Voor recente bespreking  van het al dan niet aanwezig zijn van genderperspectief in de epigrammen van Anyte, zie ook De Vos in haar proefschrift (2012).




index | vertalingOudgriekse tekst  |  literatuurlijstcommentaar | appendixhyperlinks

andere vertalingen  |  Anyte in de ogen van anderen


 
NOTEN
[1] Gerbrandy, Piet, Boeken die ertoe doen. Over klassieke literatuur. Amsterdam, 2000, p. 181: '[V]an Anyte is slechts een twintigtal slaapverwekkende epigrammen bewaard gebleven.' 

[2] Pfeijffer, Ilja L., De Antieken. Een korte literatuurgeschiedenis. Amsterdam/Antwerpen 2000, p. 120.
Wellicht noemt Pfeijffer Anyte 'dichteres van het Arcadische platteland' in navolging van Kathryn Gutzwiller. Zie Gutzwiller (1998), p. 55: '[T]hat Anyte may have been the first epigrammatist to project a distinct literary persona [...] by setting herself as [...] an inhabitant of largely rural Arcadia.' [cursivering van mij, ak]

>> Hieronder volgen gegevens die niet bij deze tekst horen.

/-!
# Aoki 1999, *On the 2-Selmer groups of elliptic curves arising from the congruent number problem*,
# Theorem 2.2 AS PRINTED: a closed formula for `dim_{𝔽₂} Sel^(2)(E^(n)/ℚ)`, `E^(n) : y² = x³ − n²x`

HONEST FRAMING (cell `bsd-monsky`, run/shared/lean/pub/bsd-monsky/, prover-A g6): this file vendors
ONE refereed, completely proved published theorem as a named `Prop` — nothing asserted, nothing
discharged (D-0014) — together with the COMPUTABLE data it speaks about (definitions with bodies:
finite sets of primes, additive Hilbert symbols, `𝔽₂`-matrices) and a few PROVED pieces of
bookkeeping (evaluation of the additive symbol by Serre's explicit local sign, bimultiplicativity). It is the first source in the tree in which the exact value
`#Sel₂(E_{2pq}/ℚ) = 8` on the cell's family follows from a FULLY PRINTED proof: the tree's other
input for the same quantity, `HeathBrown1994.monsky_card_selmerGroup_two_even` (Monsky's appendix
to Heath-Brown 1994), prints its even case only as "a sketch proof". The family evaluation lives
on the summit side (`Summits/BirchSwinnertonDyer/Rank1Residual/P2/…SelmerEightAoki.lean`).

Source. N. Aoki, *On the 2-Selmer groups of elliptic curves arising from the congruent number
problem*, Comment. Math. Univ. St. Pauli **48** (1999), no. 1, 77–101 [Aoki1999] (DOI
10.14992/00009867; refereed journal article; "The purpose of this paper is to give an explicit
formula for the size of `Sel^(2)(E^(n)/ℚ)` (Theorem 2.2)", p. 77). Statements re-read on the page
images (cell holding `lit/aux/aoki1999-cmusp48/`, 150 dpi renders of pp. 79–81, 86–87, 98).

## The printed statements (verbatim)

* p. 78 (§1): "Throughout this paper we fix a (possibly negative) square-free integer `n`.
  `E^(n) : y² = x³ − n²x`, `E′^(n) : y² = x³ + 4n²x`." p. 79: "`Sel^(2)(E/ℚ) = {ξ ∈ H¹(ℚ, E[2]) |
  res_p(ξ) ∈ δ_p(E(ℚ_p)) (∀p ∈ M)}`" (`M` = the places of `ℚ`).
* p. 79 (§2): "Let `( , )_p : ℚ_p^× × ℚ_p^× → {±1}` be the Hilbert symbol of `ℚ_p`. For
  `a, b ∈ ℚ_p^×`, let us define `{a, b}_p ∈ ℤ/2ℤ` by the rule `(−1)^{{a,b}_p} = (a, b)_p`. For any
  prime `p` and `x ∈ ℚ_p^×` let `λ_p(x) = {−n, x}_p` if `p ≠ 2`, `{2, x}_2` if `p = 2`. For two
  finite subsets `X = {p₁, ⋯, p_r}` and `Y = {q₁, ⋯, q_s}` of prime numbers with ordinary ordering,
  we define an `r × s` matrix `Λ_{X,Y} ∈ M_{r,s}(ℤ/2ℤ)` by `Λ_{X,Y} = (λ_{q_j}(p_i))_{1≤i≤r, 1≤j≤s}`."
* p. 80: "Let `S` be the set of the primes dividing `n` and `T₁` the subset of `S` consisting of
  primes `p` such that `p ≡ 1 (mod 4)`. Moreover, we let `T = T₁ ∪ {2}` if `n ≡ ±1 (mod 8)`,
  `T = T₁` if `n ≢ ±1 (mod 8)`."
* p. 80, THEOREM 2.1: "`dim Sel^(φ′)(E′/ℚ) = 1 + |S| − rank Λ_{S,T}`, `dim Sel^(φ)(E/ℚ) = |T| − rank Λ_{T,S}`."
* p. 80: "Let `X = {p₁, ⋯, p_s}` be a finite set of prime numbers. Let `Δ_X ∈ M_s(ℤ/2ℤ)` be the
  diagonal matrix whose `(i, i)`-entry is `λ₂(p_i)`. Moreover, let `Ω_X = (ω_{ij}) ∈ M_s(ℤ/2ℤ)` be
  the symmetric matrix whose `(i, j)`-entry is defined by `ω_{ij} = 0` if `i = j`,
  `ε₂(p_i)λ₂(p_j) + λ₂(p_i)ε₂(p_j)` if `i ≠ j`, where `e₂(p) = 0` or `1` according as `p ≡ 1` or
  `3 (mod 4)`. Let `V_X` be the subgroup of `ℚ^×/ℚ^{×2}` generated by the images of `p₁, ⋯, p_s`.
  … `v_X : V_X → (ℤ/2ℤ)^s` … the isomorphism defined by `v_X(x) = (v_{p₁}(x), ⋯, v_{p_s}(x))`
  (`v_p(x)` = the parity of `ord_p(x)`). We define “the essential part” of `Sel^(φ′)(E′/ℚ)` by:
  `Sel₀^(φ′)(E′/ℚ) = {x ∈ S^(φ′)(E′/ℚ) | x > 0, x ≡ 1 (mod 8)}` if `n ≡ ±1 (mod 8)`,
  `{x ∈ S^(φ′)(E′/ℚ) | x > 0, x ≡ ±1 (mod 8)}` if `n ≡ ±5 (mod 8)`,
  `{x ∈ S^(φ′)(E′/ℚ) | x > 0, v₂(x) = 0}` if `n ≡ ±2 (mod 8)`. Clearly `Sel₀^(φ′)(E′/ℚ)` is a
  subgroup of `Sel^(φ′)(E′/ℚ)` … It is easy to see that the group `Sel₀^(φ′)(E′/ℚ)` is a subspace
  of `V_{S₁}`. Let `r = dim Sel₀^(φ′)(E′/ℚ)` and `{x₁, ⋯, x_r}` a basis of
  `v_{S₁}(Sel₀^(φ′)(E′/ℚ))`. Let `s = |S₁|`. We define an `r × s` matrix by `Φ = (x₁; ⋯; x_r)`."
  (`S₁` = "the set of odd primes dividing `n`", p. 93, Theorem 6.1.)
* p. 81, THEOREM 2.2: "Let `S₂ = S₁ ∖ T`. Then we have
  `dim Sel^(2)(E/ℚ) = 1 + |S| + |T| − 2 rank Λ_{S,T} − rank ᵗΦ(ᵗΛ_{S₂,S₁}Λ_{S₂,S₁} + Δ_{S₁} + νΩ_{S₁})Φ`,
  where `ν = 0` or `1` according as `n` is odd or even."
* p. 93, THEOREM 6.1: "Assume that `n ≡ 3, 6` or `7 (mod 8)`. Let `z, z′ ∈ Ш(E′/ℚ)[φ′]` and
  `x, x′ ∈ Sel₀^(φ′)(E′/ℚ)` any lifts of `z, z′` respectively. Then we have
  `⟨z, z′⟩_φ′ = Σ_{p∈S₁} {ε₂(p)λ_p(x)λ_p(x′) + λ₂(p)v_p(x)v_p(x′)} + (0 if n is odd; ε₂(x)λ₂(x′) + ε₂(x′)λ₂(x) if n is even)`,
  where `S₁` denotes the set of odd primes dividing `n`. The assumption on `n` makes no loss of
  generality since `E′^(n) = E′^(−n)`."
* p. 98 (proof of Theorem 2.2): "Let `V = V_{S₁}`. We define an inner product `( , )_V` on `V` by
  `(x, x′)_V = Σ_{l∈S₁} {ε₂(l)λ_l(x)λ_l(x′) + λ₂(l)v_l(x)v_l(x′)} + ν{λ₂(x)ε₂(x′) + ε₂(x)λ₂(x′)}`, where
  `ν = 0` if `n` is odd and `ν = 1` if `n` is even. Theorem 6.1 then implies that the pairing `⟨ , ⟩_φ′`
  is the restriction of `( , )_V` to the subspace `Sel₀^(φ′)(E′/ℚ)` of `V`. If `p, q` are odd prime
  factors of `n`, then `(p, q)_V = … = Σ_{l∈S₂} λ_l(p)λ_l(q) + δ_{p,q}λ₂(p) + ν{λ₂(p)ε₂(q) + ε₂(p)λ₂(q)}`,
  where `S₂ = S₁ ∖ T₁` and `δ_{p,q}` denotes Kronecker's delta. Thus, if `S₁ = {p₁, ⋯, p_s}`, then
  `(p_i, p_j)_V` is the `(i, j)`-entry of the matrix `ᵗΛ_{S₂,S₁}Λ_{S₂,S₁} + Δ_{S₁} + νΩ_{S₁}`. …
  `rank ⟨ , ⟩_φ′ = rank ᵗΦ(ᵗΛ_{S₂,S₁}Λ_{S₂,S₁} + Δ_{S₁} + νΩ_{S₁})Φ`. This proves the theorem."
* p. 86–87 (§4): "`U_X = {x ∈ ℚ^× | ord_p(x) = 0 for any prime p ∉ X, and x > 0 if ∞ ∉ X}`",
  "`V_X = U_X ℚ^{×2}/ℚ^{×2} ≅ U_X/U_X²`", "`λ_{X,Y} : V_X → (ℤ/2ℤ)^s`, `λ_{X,Y}(x) = (λ_{q₁}(x), ⋯, λ_{q_s}(x))`";
  THEOREM 4.1: "Let `S, T` be as in Theorem 2.1. Then `Sel^(φ′)(E′/ℚ)` (resp. `S^(φ)(E/ℚ)`) is a
  subgroup of `V_{S∪{∞}}` (resp. `V_T`), and we have `S^(φ′)(E′/ℚ) = ⟨−1⟩ ker λ_{S,T}`,
  `S^(φ)(E/ℚ) = ker λ_{T,S}`." (proof p. 87: "`V_S ∩ Sel^(φ′)(E′/ℚ) = Ker λ_{S,T}`").

## Transcription (tree dictionary) and the two elementary substitutions

* `E^(n)` for `n ≥ 1` is the tree's `congruentNumberCurve n`; "`Sel^(2)(E/ℚ)`" is the tree's
  `2`-Selmer group `(congruentNumberCurve n).selmerGroup 2 ⊆ H¹(ℚ, E[2])` (`Selmer.lean`, the same
  object as in `HeathBrown1994.monsky_card_selmerGroup_two_even`); "`dim_{𝔽₂} Sel^(2) = d`" is
  rendered as `Nat.card (… .selmerGroup 2) = 2 ^ d` (it is an `𝔽₂`-vector space).
  TODO(general form): the paper allows negative square-free `n` (`E^(−n)` is the twist by `−1`); the
  tree's curve takes `n : ℕ`, so only `n ≥ 1` is typed.
* "the Hilbert symbol of `ℚ_p`" is the tree's `hilbertSymbol ℚ_[p]` (O'Meara §63B definition on
  Mathlib's `ℚ_[p]`); `{a, b}_p` is `hilbertBit p a b` (`0` if the symbol is `1`, else `1`), whose
  value on non-zero integers is Serre's explicit sign `localSign p a b`
  (`hilbertSymbol_padic_intCast`, Serre Ch. III Thm. 1) — `hilbertBit_eq_of_localSign`.
* `S, T₁, T, S₁, S₂` are the `Finset ℕ`s `sSet n` (= `n.primeFactors`), `tOneSet n`, `tSet n`,
  `sOneSet n`, `sTwoSet n`; a matrix "indexed by the primes of `X` in ordinary ordering" is typed
  as `Matrix X Y (ZMod 2)` on the subtypes `↥X`, `↥Y` (a re-ordering conjugates by permutation
  matrices and changes no rank); `rank` is Mathlib's `Matrix.rank` over the field `ZMod 2`.
* `λ_p(x)` is `lam n p x` (the junk value `0` for non-prime `p` is never reached: every index
  is a prime of `S` or `2`).
* SUBSTITUTION 1 (Theorem 4.1 of the same paper, proved in full in its §3–§4): the set
  `Sel₀^(φ′)(E′/ℚ)` is described through "`x ∈ S^(φ′)(E′/ℚ)`", which Theorem 4.1 identifies
  inside `V_{S∪{∞}} = ⟨−1⟩V_S` as `⟨−1⟩ ker λ_{S,T}`; a POSITIVE `x` therefore lies in `S^(φ′)` iff
  `x ∈ V_S` and `λ_q(x) = 0` for all `q ∈ T`. With the printed 2-adic conditions this makes
  `v_{S₁}(Sel₀^(φ′)(E′/ℚ))` the explicit set `essential n ⊆ 𝔽₂^{S₁}`: the `w` whose positive
  representative `x_w = ∏_{p ∈ S₁} p^{w_p}` (`rep n w`, the inverse of `v_{S₁}`) satisfies
  `λ_q(x_w) = 0` for all `q ∈ T` and `essentialCond n x_w`.
* THE GRAM MATRIX is typed from the p. 98 display `(p, q)_V = Σ_{l∈S₂} λ_l(p)λ_l(q) + δ_{p,q}λ₂(p) +
  ν{…}` (`gramMatrix n`), i.e. with the symbols taken AT the primes `l ∈ S₂` OF `p, q`, as Theorem 6.1
  gives them; in the convention `Λ_{X,Y} = (λ_{q_j}(p_i))` of p. 80 this is `Λ_{S₁,S₂}·ᵗΛ_{S₁,S₂} + Δ + νΩ`,
  while the statement prints `ᵗΛ_{S₂,S₁}Λ_{S₂,S₁}` (entries `Σ_l λ_p(l)λ_q(l)`); the two differ only by
  `λ_l(p) ↔ λ_p(l)`, which is an identity unless `l ≡ p ≡ 3 (mod 4)` (quadratic reciprocity), and
  coincide on every `n` with `|S₂| = 1` (the cell's family `n = 2pq`).
* THE RANGE `n ≡ 3, 6, 7 (mod 8)`: the proof applies Theorem 6.1 (stated for these residues) to `n`
  itself; for `n ≡ 1, 2, 5 (mod 8)` the paper passes to `−n` (same curves `E`, `E′`), which replaces
  `λ_p(x) = {−n, x}_p` by `{n, x}_p`; the named fact is typed on the range where no sign change enters.
  TODO(general form): the other residues (via `n ↦ −n`).
* SUBSTITUTION 2 (linear algebra): the printed `rank ᵗΦ G Φ`, `Φ` a basis (as rows) of the subspace
  `W = v_{S₁}(Sel₀)`, is the rank of the bilinear form `G` restricted to `W`; it equals the rank of the
  Gram matrix `(wᵀ G w′)_{w, w′ ∈ W}` over ALL elements of `W`: writing every `w ∈ W` in the basis,
  that matrix is `C (Φ G Φᵀ) Cᵀ` with `C` (`|W| × r`) the coordinate matrix, of full column rank `r`
  (it contains the identity rows), and multiplying by an injective matrix on the left and its transpose
  on the right preserves the rank. The tree types the basis-free matrix (`gramEssential n`). (Aoki
  prints `ᵗΦ(…)Φ` with `Φ ∈ M_{r,s}`, p. 81; the proof p. 98 writes the form in coordinates as
  `x′Φ(…)ᵗΦᵗx″`, i.e. `Φ(…)ᵗΦ`; the rank is the same.)

No `_holds` is expected here (the proof is a complete `2`-descent with the local analysis of
Aoki §3 and the Cassels pairing of §5–§7); consumers take `(h : thm22_card_selmerGroup_two)`.

## References
* [Aoki1999] N. Aoki, Comment. Math. Univ. St. Pauli 48 (1999) 77–101: §1 pp. 78–79, §2 pp. 79–81
  (Theorems 2.1, 2.2, Corollaries 2.3, 2.4), §4 pp. 86–87 (Theorem 4.1), §7 p. 98 (proof of 2.2).
* [Serre1973] J.-P. Serre, *A Course in Arithmetic*, Ch. III §1.2 Thm. 1 (explicit Hilbert symbol
  of `ℚ_p`), the tree's `hilbertSymbol_padic_intCast`.
* [Omeara1963] O. T. O'Meara, *Introduction to quadratic forms*, §63B (the Hilbert symbol).
-/

noncomputable section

[3] D'Hane (1965), p. 131 meent dat van Erinna, Nossis en Anyte 'Anyte veruit de charmantste [is] in haar kunst, ook al lopen haar onderwerpen, evenals die der anderen, soms het gevaar om, naar ons gevoel, dicht in de buurt te komen van het bijna kinderachtige. Immers, deze gedichtjes over vriendinnetjes, huisdieren of nog kleinere dieren, over kinderen en de gewone man doen soms wat kleintjes aan. Dit is heel duidelijk een tijdsverschijnsel, want naast deze dichteressen [...] tonen ook de dichters van deze tijd dezelfde trekken.'

[4] Nolthenius(1999), p.44-45 laat Leonidas van Tarente, wonend in Taras (Tarente) het volgende zeggen:  'Niet ver van Megapolis ligt Tegea, waar een dichteres woont die ik al in Taras bewonderde. Ik maakte een omweg om haar te bezoeken, al was ik me ervan bewust dat mijn eerbied gemengd was met vrees: Anyte en ik bewogen ons op hetzelfde terrein en collega's worden licht tot rivalen. Maar de vrees was ongegrond. De moederlijke vrouw die me in het bijzijn van haar zoon ontving was hoogbejaard en vooral werkzaam voor vrouwen en kinderen. Haar specialiteit waren grafgedichten voor dode dieren! Van mij had ze niets te vrezen. Haar toon was hartelijk, haar verstand helder, haar humor aanstekelijk. De wenk bij mijn taalgebruik rekening te houden met het peil van de opdrachtgever dank ik aan haar. Ze vertelde me dat natuurpoëzie de laatste jaren bij stedelingen in de mode was. De verplichte mensgerichtheid van filosofen aan wie "de velden en de bomen niets konden leren" had plaatsgemaakt voor de charme van bosjes en beekjes en fluitblazende herders. Wijgedichten en zelfs grafschriften mochten verzonnen zijn, als ze de idylle maar zochten. "Mijn grafschrift voor een denkbeeldig aangespoelde dolfijn", lachte Anyte, "heeft een jaar lang op ieders lippen gelegen, en tranen doen vloeien op de bijbehorende wangen!" [ AP 7.215, ak] Voor grafschriften op de lievelingscicaden van rijke kleine meisjes [AP 7. 190, ak] kon ze wel een atelier opzetten, ook al omdat die beesten in gevangenschap meestal gauw doodgingen!  Waarom bleef ik eigenlijk niet in Tegea? Er was werk genoeg voor ons beiden. In de grote steden wemelde het de laatste tijd van ballingen als ik, die met dichten aan de kost moesten komen... 
Om niet te hoeven bekennen dat mijn ideaal nauwelijks lag bij elegieën voor dode cicaden bekende ik dat de godin Athena mij zond naar de stad die haar naam droeg.'
NB Net als D'Hane vertaalde ook Nolthenius enige epigrammen van Anyte. Zie andere vertalingen.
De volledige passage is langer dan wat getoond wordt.